# [SUPPLIED MATERIAL]
_ _ _ _ _

import Summits.Ventures.PercRepro.Night2T3C6Q5M0B
import Summits.Ventures.PercRepro.Night2T3C7Q5M0Z
import Summits.Ventures.PercRepro.Night2T3C8Q5M0Z
import Summits.Ventures.PercRepro.Night2T3C9Q5M0Z
import Summits.Ventures.PercRepro.Night2T3C10Q5M0Z
import Summits.Ventures.PercRepro.Night2T3C11Q5M0Z
import Summits.Ventures.PercRepro.Night2T3C12Q5M0Z
import Summits.Ventures.PercRepro.Night2T3C13Q5M0Z
import Summits.Ventures.PercRepro.Night2T3C14Q5M0Z
import Summits.Ventures.PercRepro.Night2T3C15Q5M0Z
import Summits.Ventures.PercRepro.Night2T3C16Q5M0Z

/-!
# PercRepro — THEOREM R5″: the type-`3` balance for `q = 5` on every COLOOP-FREE set of at most `21` points
(night-2 gen 4 — the lean cut of THEOREM R5′ for the `(7, 5)` composition of record: `f(5) ≤ 21` on the core and the
coloop-free flats are all the composition needs, so only the `(5, 0)` certificates at coranks `6 … 16` are imported)
Coranks `≤ 3`: `Jq_three_nonneg_of_card_le_add_three` (Night2T3Corank); `4`, `5`: Night2T3Corank4 / Corank5 (THEOREM C);
`6 … 16`: the `(5, 0)` certificates `Jq_three_nonneg_c{d}_q5_m0` (gen 3, README items 5, 8, 9, 12, 14, 16–20).
-/
namespace PercRepro.Star

open Finset ThmH SixFour GenQ

variable {α : Type*} [DecidableEq α] {M : Matroid α} [M.Finite]

/-- **THEOREM R5″**: `0 ≤ J_3(G)` for every coloop-free rank-`5` set `G` with `|G| ≤ 21` of a simple matroid. -/
theorem Jq_three_nonneg_q5_of_card_le_twentyone_free (hs : Simple M) {G : Finset α} (hG : G ⊆ gr M)
    (hrG : M.eRk (G : Set α) = ((5 : ℕ) : ℕ∞)) (hcard : G.card ≤ 21) (hm : mTr M G = 0) :
    0 ≤ Jq M G 5 3 := by
  rcases Nat.lt_or_ge G.card 9 with h | h
  · exact Jq_three_nonneg_of_card_le_add_three hs hG hrG (by norm_num) (by omega)
  obtain h9 | h10 | h11 | h12 | h13 | h14 | h15 | h16 | h17 | h18 | h19 | h20 | h21 : G.card = 9 ∨ G.card = 10 ∨ G.card = 11 ∨ G.card = 12 ∨ G.card = 13 ∨ G.card = 14 ∨ G.card = 15 ∨ G.card = 16 ∨ G.card = 17 ∨ G.card = 18 ∨ G.card = 19 ∨ G.card = 20 ∨ G.card = 21 := by omega
  · exact Jq_three_nonneg_of_card_eq_add_four hs hG hrG (by norm_num) h9
  · exact Jq_three_nonneg_of_card_eq_add_five hs hG hrG (by norm_num) h10
  · exact Jq_three_nonneg_c6_q5_m0 hs hG hrG h11 hm
  · exact Jq_three_nonneg_c7_q5_m0 hs hG hrG h12 hm
  · exact Jq_three_nonneg_c8_q5_m0 hs hG hrG h13 hm
  · exact Jq_three_nonneg_c9_q5_m0 hs hG hrG h14 hm
  · exact Jq_three_nonneg_c10_q5_m0 hs hG hrG h15 hm
  · exact Jq_three_nonneg_c11_q5_m0 hs hG hrG h16 hm
  · exact Jq_three_nonneg_c12_q5_m0 hs hG hrG h17 hm
  · exact Jq_three_nonneg_c13_q5_m0 hs hG hrG h18 hm
  · exact Jq_three_nonneg_c14_q5_m0 hs hG hrG h19 hm
  · exact Jq_three_nonneg_c15_q5_m0 hs hG hrG h20 hm
  · exact Jq_three_nonneg_c16_q5_m0 hs hG hrG h21 hm

end PercRepro.Star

_ _ _ _ _

Taking the entries above, restate exactly those lines that fall between the line with "import Summits.Ventures.PercRepro.Night2T3C13Q5M0Z" and the line with "norm_num) (by omega)", keeping both of those lines too.

import Summits.Ventures.PercRepro.Night2T3C13Q5M0Z
import Summits.Ventures.PercRepro.Night2T3C14Q5M0Z
import Summits.Ventures.PercRepro.Night2T3C15Q5M0Z
import Summits.Ventures.PercRepro.Night2T3C16Q5M0Z

/-!
# PercRepro — THEOREM R5″: the type-`3` balance for `q = 5` on every COLOOP-FREE set of at most `21` points
(night-2 gen 4 — the lean cut of THEOREM R5′ for the `(7, 5)` composition of record: `f(5) ≤ 21` on the core and the
coloop-free flats are all the composition needs, so only the `(5, 0)` certificates at coranks `6 … 16` are imported)
Coranks `≤ 3`: `Jq_three_nonneg_of_card_le_add_three` (Night2T3Corank); `4`, `5`: Night2T3Corank4 / Corank5 (THEOREM C);
`6 … 16`: the `(5, 0)` certificates `Jq_three_nonneg_c{d}_q5_m0` (gen 3, README items 5, 8, 9, 12, 14, 16–20).
-/
namespace PercRepro.Star

open Finset ThmH SixFour GenQ

variable {α : Type*} [DecidableEq α] {M : Matroid α} [M.Finite]

/-- **THEOREM R5″**: `0 ≤ J_3(G)` for every coloop-free rank-`5` set `G` with `|G| ≤ 21` of a simple matroid. -/
theorem Jq_three_nonneg_q5_of_card_le_twentyone_free (hs : Simple M) {G : Finset α} (hG : G ⊆ gr M)
    (hrG : M.eRk (G : Set α) = ((5 : ℕ) : ℕ∞)) (hcard : G.card ≤ 21) (hm : mTr M G = 0) :
    0 ≤ Jq M G 5 3 := by
  rcases Nat.lt_or_ge G.card 9 with h | h
  · exact Jq_three_nonneg_of_card_le_add_three hs hG hrG (by norm_num) (by omega)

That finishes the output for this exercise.